On-Demand Ray Overview

Ray Overview

Ray.io is a distributed execution framework that makes it easy to scale your single machine applications, with little or no changes, and to leverage state of the art machine learning libraries.

Ray provides a set of core low-level primitives (Ray Core) as well as a family of pre-packaged libraries that take advantage of these primitives to enable solving powerful machine learning problems.

The following libraries come packaged with Ray:

Additionally, Ray has been adopted as a foundational framework by a large number of open source ML frameworks which now have community maintained Ray integrations.

Orchestrating Ray on Domino

Domino offers the ability to dynamically provision and orchestrate a Ray cluster directly on the infrastructure backing the Domino instance. This allows Domino users to get quick access to Ray without having to rely on their IT team to create and manage a cluster for them.

When you start a Domino workspace for interactive work or a Domino job for batch processing, Domino will create, manage for you, and make available to your execution a containerized Ray cluster.

Suitable use cases

Domino on-demand Ray clusters are suitable for the following workloads:

  • Distributed multi-node training RaySGD provides a lightweight mechanism for taking existing PyTorch and Tensorflow models and scaling them across multiple machines to dramatically reduce training times. Ray is suitable for both distributed CPU and GPU training.
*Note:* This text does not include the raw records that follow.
import Mathlib
import Literature.MathematicalPhysics.StatisticalMechanics.Crystallization
import Literature.MathematicalPhysics.StatisticalMechanics.LennardJonesClusters
import Literature.MathematicalPhysics.StatisticalMechanics.OneCrossingMixture
import Summits.AtomisticToContinuum.Crystallization.Theses.ReggeStarCoercivity

/-!
# Route `ReggeStarCoercivity`, crux stmt-AtomisticToContinuum-13601 `StabilityConstantTwelve`
# — line `Sketch`, stub `stub_engine` (one-crossing Gaussian-subordination engine)

If the density `a` is `≤ 0` on `(0,t₀)`, `≥ 0` on `[t₀,∞)`, integrable on `(0,∞)` together with
`a(t) t^{-3/2}`, with `∫_0^∞ a(t) t^{-3/2} dt ≥ 0`, and `t ↦ t^{3/2} Σ_{i,j} e^{-t|x_i-x_j|²}` is
non-decreasing on `(0,∞)`, then `Σ_{i,j} ∫_0^∞ e^{-t|x_i-x_j|²} a(t) dt ≥ 0`.

Proof (Chebyshev rearrangement).  Put `S(t) := Σ_{i,j} e^{-t|x_i-x_j|²}` and
`K := t₀^{3/2} S(t₀) ≥ 0`.  After swapping the finite sums with the integral, the claim is
`∫_{(0,∞)} S(t) a(t) dt ≥ 0`.  Pointwise on `(0,∞)` one has `S(t) a(t) ≥ K · a(t) t^{-3/2}`:
for `t < t₀`, `a(t) ≤ 0` and monotonicity at `(t, t₀)` gives `S(t) ≤ K t^{-3/2}`; for `t ≥ t₀`,
`a(t) ≥ 0` and monotonicity at `(t₀, t)` gives `K t^{-3/2} ≤ S(t)`.  Integrating,
`∫ S a ≥ K ∫ a(t) t^{-3/2} dt ≥ 0`.
-/

noncomputable section

namespace Summit.AtomisticToContinuum.Crystallization.Theorems

open MeasureTheory Set Real
open scoped Nat
open Literature.MathematicalPhysics.StatisticalMechanics

/-- Integrability of the Gaussian-weighted density `t ↦ e^{-t c} a(t)` on `(0,∞)` for `c ≥ 0`:
the weight is continuous and bounded by `1` there. -/
theorem stub_engine_integrableOn_exp_mul (a : ℝ → ℝ) (ha : IntegrableOn a (Ioi 0)) {c : ℝ}
    (hc : 0 ≤ c) : IntegrableOn (fun t => Real.exp (-(t * c)) * a t) (Ioi 0) := by
  refine Integrable.bdd_mul (c := 1) ha ?_ ?_
  · exact (Real.continuous_exp.comp (continuous_id.mul continuous_const).neg).aestronglyMeasurable
  · refine (ae_restrict_iff' measurableSet_Ioi).2 (ae_of_all _ fun t ht => ?_)
    rw [Real.norm_eq_abs, abs_of_nonneg (Real.exp_nonneg _), Real.exp_le_one_iff]
    exact neg_nonpos.2 (mul_nonneg (le_of_lt ht) hc)

/-- Pointwise Chebyshev step of the one-crossing engine.  If `a t ≤ 0` for `0 < t < t₀`,
`a t ≥ 0` for `t ≥ t₀`, and `t ↦ t^{3/2} S(t)` is non-decreasing on `(0,∞)`, then for every
`t > 0`, `t₀^{3/2} S(t₀) · (a(t) t^{-3/2}) ≤ S(t) a(t)`. -/
theorem stub_engine_pointwise (a S : ℝ → ℝ) (t₀ : ℝ) (ht₀ : 0 < t₀)
    (hneg : ∀ t ∈ Set.Ioo 0 t₀, a t ≤ 0) (hpos : ∀ t, t₀ ≤ t → 0 ≤ a t)
    (hmono : ∀ t₁ t₂ : ℝ, 0 < t₁ → t₁ ≤ t₂ →
      t₁ ^ ((3 : ℝ) / 2) * S t₁ ≤ t₂ ^ ((3 : ℝ) / 2) * S t₂)
    (t : ℝ) (ht : 0 < t) :
    t₀ ^ ((3 : ℝ) / 2) * S t₀ * (a t * t ^ (-(3 / 2 : ℝ))) ≤ S t * a t := by
  have htp : 0 < t ^ ((3 : ℝ) / 2) := Real.rpow_pos_of_pos ht _
  have hrw : t ^ (-(3 / 2 : ℝ)) = (t ^ ((3 : ℝ) / 2))⁻¹ := Real.rpow_neg ht.le _
  rw [hrw]
  rcases lt_or_ge t t₀ with hlt | hge
  · -- `t < t₀`: `a t ≤ 0` and `S t ≤ K / t^{3/2}`
    have hat : a t ≤ 0 := hneg t ⟨ht, hlt⟩
    have hm := hmono t t₀ ht hlt.le
    have hS : S t ≤ t₀ ^ ((3 : ℝ) / 2) * S t₀ * (t ^ ((3 : ℝ) / 2))⁻¹ := by
      rw [← div_eq_mul_inv, le_div_iff₀ htp, mul_comm]
      exact hm
    calc t₀ ^ ((3 : ℝ) / 2) * S t₀ * (a t * (t ^ ((3 : ℝ) / 2))⁻¹)
        = t₀ ^ ((3 : ℝ) / 2) * S t₀ * (t ^ ((3 : ℝ) / 2))⁻¹ * a t := by ring
      _ ≤ S t * a t := mul_le_mul_of_nonpos_right hS hat
  · -- `t₀ ≤ t`: `a t ≥ 0` and `K / t^{3/2} ≤ S t`
    have hat : 0 ≤ a t := hpos t hge
    have hm := hmono t₀ t ht₀ hge
    have hS : t₀ ^ ((3 : ℝ) / 2) * S t₀ * (t ^ ((3 : ℝ) / 2))⁻¹ ≤ S t := by
      rw [← div_eq_mul_inv, div_le_iff₀ htp, mul_comm (S t)]
      exact hm
    calc t₀ ^ ((3 : ℝ) / 2) * S t₀ * (a t * (t ^ ((3 : ℝ) / 2))⁻¹)
        = t₀ ^ ((3 : ℝ) / 2) * S t₀ * (t ^ ((3 : ℝ) / 2))⁻¹ * a t := by ring
      _ ≤ S t * a t := mul_le_mul_of_nonneg_right hS hat

/-- STUB S3a (one-crossing engine). If the density `a` is `≤ 0` on `(0,t₀)`, `≥ 0` on `[t₀,∞)`,
integrable, with `∫_0^∞ a(t) t^{-3/2} dt ≥ 0`, and `t^{3/2} Σ_{i,j} e^{-t|x_i-x_j|²}` is
non-decreasing in `t`, then `Σ_{i,j} ∫_0^∞ e^{-t|x_i-x_j|²} a(t) dt ≥ 0`. -/
theorem stub_engine (a : ℝ → ℝ) (t₀ : ℝ) (ht₀ : 0 < t₀)
    (hneg : ∀ t ∈ Set.Ioo 0 t₀, a t ≤ 0) (hpos : ∀ t, t₀ ≤ t → 0 ≤ a t)
    (ha : IntegrableOn a (Ioi 0))
    (ha' : IntegrableOn (fun t => a t * t ^ (-(3 / 2 : ℝ))) (Ioi 0))
    (hmass : 0 ≤ ∫ t in Ioi 0, a t * t ^ (-(3 / 2 : ℝ)))
    (hmono : ∀ (N : ℕ) (x : Fin N → EuclideanSpace ℝ (Fin 3)) (t₁ t₂ : ℝ), 0 < t₁ → t₁ ≤ t₂ →
      t₁ ^ ((3 : ℝ) / 2) * ∑ i, ∑ j, Real.exp (-(t₁ * ‖x i - x j‖ ^ 2)) ≤
        t₂ ^ ((3 : ℝ) / 2) * ∑ i, ∑ j, Real.exp (-(t₂ * ‖x i - x j‖ ^ 2)))
    (N : ℕ) (x : Fin N → EuclideanSpace ℝ (Fin 3)) :
    0 ≤ ∑ i, ∑ j, ∫ t in Ioi 0, Real.exp (-(t * ‖x i - x j‖ ^ 2)) * a t := by
  -- abbreviations: the Gaussian pair sum `S` and the constant `K = t₀^{3/2} S(t₀)`
  set S : ℝ → ℝ := fun t => ∑ i, ∑ j, Real.exp (-(t * ‖x i - x j‖ ^ 2)) with hS_def
  have hS_nonneg : ∀ t, 0 ≤ S t := fun t =>
    Finset.sum_nonneg fun i _ => Finset.sum_nonneg fun j _ => Real.exp_nonneg _
  have hK_nonneg : 0 ≤ t₀ ^ ((3 : ℝ) / 2) * S t₀ :=
    mul_nonneg (Real.rpow_nonneg ht₀.le _) (hS_nonneg t₀)
  -- integrability of each Gaussian-weighted summand
  have hint : ∀ i j : Fin N,
      IntegrableOn (fun t => Real.exp (-(t * ‖x i - x j‖ ^ 2)) * a t) (Ioi 0) :=
    fun i j => stub_engine_integrableOn_exp_mul a ha (sq_nonneg _)
  -- Step 1: swap the finite sums with the integral
  have hrow : ∀ i : Fin N,
      IntegrableOn (fun t => ∑ j, Real.exp (-(t * ‖x i - x j‖ ^ 2)) * a t) (Ioi 0) :=
    fun i => integrable_finsetSum Finset.univ fun j _ => hint i j
  have hSa : IntegrableOn (fun t => S t * a t) (Ioi 0) := by
    have h := integrable_finsetSum (μ := volume.restrict (Ioi 0)) Finset.univ fun i _ => hrow i
    refine h.congr (ae_of_all _ fun t => ?_)
    simp only [hS_def, Finset.sum_mul]
  have hswap : (∑ i, ∑ j, ∫ t in Ioi 0, Real.exp (-(t * ‖x i - x j‖ ^ 2)) * a t) =
      ∫ t in Ioi 0, S t * a t := by
    have h1 : ∀ i : Fin N, (∑ j, ∫ t in Ioi 0, Real.exp (-(t * ‖x i - x j‖ ^ 2)) * a t) =
        ∫ t in Ioi 0, ∑ j, Real.exp (-(t * ‖x i - x j‖ ^ 2)) * a t := fun i =>
      (integral_finsetSum Finset.univ fun j _ => hint i j).symm
    simp_rw [h1]
    rw [← integral_finsetSum Finset.univ fun i _ => hrow i]
    refine integral_congr_ae (ae_of_all _ fun t => ?_)
    simp only [hS_def, Finset.sum_mul]
  rw [hswap]
  -- Step 2 and 3: pointwise Chebyshev bound, then integrate
  have hpt : ∀ t ∈ Ioi (0 : ℝ),
      t₀ ^ ((3 : ℝ) / 2) * S t₀ * (a t * t ^ (-(3 / 2 : ℝ))) ≤ S t * a t := fun t ht =>
    stub_engine_pointwise a S t₀ ht₀ hneg hpos (fun t₁ t₂ h₁ h₁₂ => hmono N x t₁ t₂ h₁ h₁₂) t ht
  calc (0 : ℝ) ≤ t₀ ^ ((3 : ℝ) / 2) * S t₀ * ∫ t in Ioi 0, a t * t ^ (-(3 / 2 : ℝ)) :=
        mul_nonneg hK_nonneg hmass
    _ = ∫ t in Ioi 0, t₀ ^ ((3 : ℝ) / 2) * S t₀ * (a t * t ^ (-(3 / 2 : ℝ))) :=
        (integral_const_mul _ _).symm
    _ ≤ ∫ t in Ioi 0, S t * a t :=
        setIntegral_mono_on (ha'.const_mul _) hSa measurableSet_Ioi hpt
/-! ## §2 The ODD part divided by the base, as a `𝕢_{N/64}`-series -/

/-- **THE MAIN TERM.** With P1's `hasSum_oddPart_flippedCusp_of_det`: for `N₁ ≥ 1`,
`8^{−(k+1)}·(Σ_{j odd} ω_j g(j/8 +ᵥ γ₀•64w))·(√(8(Mw+1))^{2k+1})⁻¹ = Σ_K m(K) 𝕢_{N₁}(w)^K` with `m(n·N₁) = 8^{−(k+1)} W_c(n) b(n)` and `m = 0` off
the multiples of `N₁`. [cite: Shimura1973HalfIntegral, Prop. 1.5] -/
theorem hasSum_main_qParam {M : ℕ} {a b : ℤ} (hdet : 64 * a - (M : ℤ) * b = 1) (γ₀ : SL(2, ℤ))
    (h00 : (γ₀ 0 0 : ℤ) = a) (h01 : (γ₀ 0 1 : ℤ) = b) (h10 : (γ₀ 1 0 : ℤ) = M) (h11 : (γ₀ 1 1 : ℤ) = 64)
    {k : ℕ} {ψ : DirichletCharacter ℂ (4 * M)} {g : ℍ → ℂ}
    (hg : ∀ γ ∈ Gamma0 (4 * M), ∀ z : ℍ, g (γ • z) = autFactor (2 * k + 1) (4 * M) ψ γ z * g z)
    (ω : ℕ → ℂ) {b' : ℕ → ℂ} (hb : ∀ τ : ℍ, HasSum (fun n ↦ b' n * Periodic.qParam 1 (τ : ℂ) ^ n) (g τ))
    {N₁ : ℕ} (hN₁ : 0 < N₁) (w : ℍ) :
    HasSum (fun K : ℕ ↦ (if N₁ ∣ K then ((8 : ℂ)⁻¹) ^ (k + 1) *
        (∑ j ∈ ({1, 3, 5, 7} : Finset ℕ), ω j * (ψ (((8 + (M : ℤ) * (j : ℤ) : ℤ)) : ZMod (4 * M)) *
          ((thetaEps (8 + (M : ℤ) * (j : ℤ)))⁻¹ * (J(8 * (M : ℤ) | (8 + (M : ℤ) * (j : ℤ)).natAbs) : ℂ)) ^ (2 * k + 1)) *
            cexp (-(2 * π * Complex.I * ((j * (K / N₁) : ℕ) : ℂ) / 8))) * b' (K / N₁) else 0) *
        Periodic.qParam (N₁ : ℝ) (w : ℂ) ^ K)
      (((8 : ℂ)⁻¹) ^ (k + 1) * (∑ j ∈ ({1, 3, 5, 7} : Finset ℕ), ω j *
          g ((((j : ℝ) / 8) +ᵥ γ₀ • ((⟨64, by norm_num⟩ : {x : ℝ // 0 < x}) • w) : ℍ))) *
        (Complex.sqrt (8 * ((M : ℂ) * w + 1)) ^ (2 * k + 1))⁻¹) := by
  have hbase : (M : ℂ) * w + 1 ≠ 0 := by
    rcases Nat.eq_zero_or_pos M with hM | hM
    · subst hM; simp
    · intro h0
      have h := congrArg Complex.im h0
      simp at h
      rcases h with h | h
      · omega
      · exact absurd h w.im_pos.ne'
  have hbase8 : (8 : ℂ) * ((M : ℂ) * w + 1) ≠ 0 := mul_ne_zero (by norm_num) hbase
  have hsq : Complex.sqrt (8 * ((M : ℂ) * w + 1)) ^ (2 * k + 1) ≠ 0 := by
    refine pow_ne_zero _ (fun h0 ↦ hbase8 ?_)
    rw [← csqrt_sq (8 * ((M : ℂ) * w + 1)), h0]
    ring
  have h1 := (hasSum_oddPart_flippedCusp_of_det hdet γ₀ h00 h01 h10 h11 hg ω hb w).mul_left
    (((8 : ℂ)⁻¹) ^ (k + 1) * (Complex.sqrt (8 * ((M : ℂ) * w + 1)) ^ (2 * k + 1))⁻¹)
  have hval : ((8 : ℂ)⁻¹) ^ (k + 1) * (Complex.sqrt (8 * ((M : ℂ) * w + 1)) ^ (2 * k + 1))⁻¹ *
      (∑ j ∈ ({1, 3, 5, 7} : Finset ℕ), ω j * g ((((j : ℝ) / 8) +ᵥ γ₀ • ((⟨64, by norm_num⟩ : {x : ℝ // 0 < x}) • w) : ℍ))) =
      ((8 : ℂ)⁻¹) ^ (k + 1) * (∑ j ∈ ({1, 3, 5, 7} : Finset ℕ), ω j *
          g ((((j : ℝ) / 8) +ᵥ γ₀ • ((⟨64, by norm_num⟩ : {x : ℝ // 0 < x}) • w) : ℍ))) *
        (Complex.sqrt (8 * ((M : ℂ) * w + 1)) ^ (2 * k + 1))⁻¹ := by ring
  rw [hval] at h1
  have h2 : HasSum (fun n : ℕ ↦ (((8 : ℂ)⁻¹) ^ (k + 1) *
      (∑ j ∈ ({1, 3, 5, 7} : Finset ℕ), ω j * (ψ (((8 + (M : ℤ) * (j : ℤ) : ℤ)) : ZMod (4 * M)) *
        ((thetaEps (8 + (M : ℤ) * (j : ℤ)))⁻¹ * (J(8 * (M : ℤ) | (8 + (M : ℤ) * (j : ℤ)).natAbs) : ℂ)) ^ (2 * k + 1)) *
          cexp (-(2 * π * Complex.I * ((j * n : ℕ) : ℂ) / 8))) * b' n) * Periodic.qParam (N₁ : ℝ) (w : ℂ) ^ (n * N₁))
      (((8 : ℂ)⁻¹) ^ (k + 1) * (∑ j ∈ ({1, 3, 5, 7} : Finset ℕ), ω j *
          g ((((j : ℝ) / 8) +ᵥ γ₀ • ((⟨64, by norm_num⟩ : {x : ℝ // 0 < x}) • w) : ℍ))) *
        (Complex.sqrt (8 * ((M : ℂ) * w + 1)) ^ (2 * k + 1))⁻¹) := by
    refine h1.congr_fun (fun n ↦ ?_)
    rw [← qParam_one_pow_eq_qParam_pow_mul hN₁ w n]
    field_simp
  have hinj : Function.Injective (fun n : ℕ ↦ n * N₁) := mul_left_injective₀ hN₁.ne'
  rw [← hinj.hasSum_iff (fun K hK ↦ by
    rw [Set.mem_range, not_exists] at hK
    rw [if_neg (fun ⟨m, hm⟩ ↦ hK m (by rw [hm, mul_comm])), zero_mul])]
  refine h2.congr_fun (fun n ↦ ?_)
  simp only [Function.comp_apply]
  rw [if_pos (dvd_mul_left N₁ n), Nat.mul_div_cancel _ hN₁]

/-! ## §3 The EVEN part divided by the base is `¼`-periodic -/

/-- P1's base never vanishes: `√(8(Mw+1))^K ≠ 0` (`Mw + 1 ∈ ℍ ∪ {1}`). [folklore] -/
theorem csqrt_base_pow_ne_zero (M : ℕ) (w : ℍ) (K : ℕ) : Complex.sqrt (8 * ((M : ℂ) * w + 1)) ^ K ≠ 0 := by
  have hbase : (M : ℂ) * w + 1 ≠ 0 := by
    rcases Nat.eq_zero_or_pos M with hM | hM
    · subst hM; simp
    · intro h0
      have h := congrArg Complex.im h0
      simp at h
      rcases h with h | h
      · omega
      · exact absurd h w.im_pos.ne'
  refine pow_ne_zero _ (fun h0 ↦ mul_ne_zero (by norm_num : (8 : ℂ) ≠ 0) hbase ?_)
  rw [← csqrt_sq (8 * ((M : ℂ) * w + 1)), h0]
  ring

/-- **THE JUNK IS `¼`-PERIODIC** (P3 `evenTranslate_flippedCusp_periodic`, divided by the two bases): for any weights `ω`,
`Σ_{j₁<4} ω(2j₁) g((2j₁)/8 +ᵥ γ₀•(64•(¼ +ᵥ w)))·(√(8(M(w+¼)+1))^K)⁻¹ = Σ_{j₁<4} ω(2j₁) g((2j₁)/8 +ᵥ γ₀•(64•w))·(√(8(Mw+1))^K)⁻¹`.
[cite: Shimura1973HalfIntegral, §1, Prop. 1.5] -/
theorem junk_vadd_quarter {M : ℕ} {a b : ℤ} (ha : 0 ≤ a) (γ₀ : SL(2, ℤ))
    (h00 : (γ₀ 0 0 : ℤ) = a) (h01 : (γ₀ 0 1 : ℤ) = b) (h10 : (γ₀ 1 0 : ℤ) = M) (h11 : (γ₀ 1 1 : ℤ) = 64)
    {K : ℕ} {ψ : DirichletCharacter ℂ (4 * M)} {g : ℍ → ℂ}
    (hg : ∀ γ ∈ Gamma0 (4 * M), ∀ z : ℍ, g (γ • z) = autFactor K (4 * M) ψ γ z * g z) (ω : ℕ → ℂ) (w : ℍ) :
    (∑ j₁ ∈ Finset.range 4, ω (2 * j₁) *
        g (((((2 * j₁ : ℕ) : ℝ) * 8⁻¹ : ℝ) +ᵥ γ₀ • ((⟨64, by norm_num⟩ : {x : ℝ // 0 < x}) • (((1 / 4 : ℝ) +ᵥ w) : ℍ)) : ℍ))) *
      (Complex.sqrt (8 * ((M : ℂ) * ((((1 / 4 : ℝ) +ᵥ w) : ℍ) : ℂ) + 1)) ^ K)⁻¹ =
    (∑ j₁ ∈ Finset.range 4, ω (2 * j₁) *
        g (((((2 * j₁ : ℕ) : ℝ) * 8⁻¹ : ℝ) +ᵥ γ₀ • ((⟨64, by norm_num⟩ : {x : ℝ // 0 < x}) • w) : ℍ))) *
      (Complex.sqrt (8 * ((M : ℂ) * w + 1)) ^ K)⁻¹ := by
  have hS := csqrt_base_pow_ne_zero M w K
  have hS' := csqrt_base_pow_ne_zero M (((1 / 4 : ℝ) +ᵥ w) : ℍ) K
  rw [Finset.sum_mul, Finset.sum_mul]
  refine Finset.sum_congr rfl (fun j₁ _ ↦ ?_)
  have h := evenTranslate_flippedCusp_periodic ha γ₀ h00 h01 h10 h11 hg j₁ w
  have e8 : ((((2 * j₁ : ℕ) : ℝ) * 8⁻¹ : ℝ)) = (((2 * j₁ : ℕ) : ℝ) / 8) := by rw [div_eq_mul_inv]
  rw [e8]
  rw [mul_assoc, mul_assoc]
  congr 1
  field_simp
  linear_combination h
  • Hyperparameter optimization Launch a distributed hyperparameter sweep with just a few lines of code and no adaptation of your existing training harness. Take advantage of a large number of advanced parameter search algorithms.

  • Reinforcement learning Ray, in combination with the RLlib library, allows you to take advantage of a number of built-in reinforcement learning algorithms but also provides a general framework for developing your own.


While Ray offers a scalable serving capability, the ephemeral nature of the Domino Ray clusters does not make it a good fit for this use case.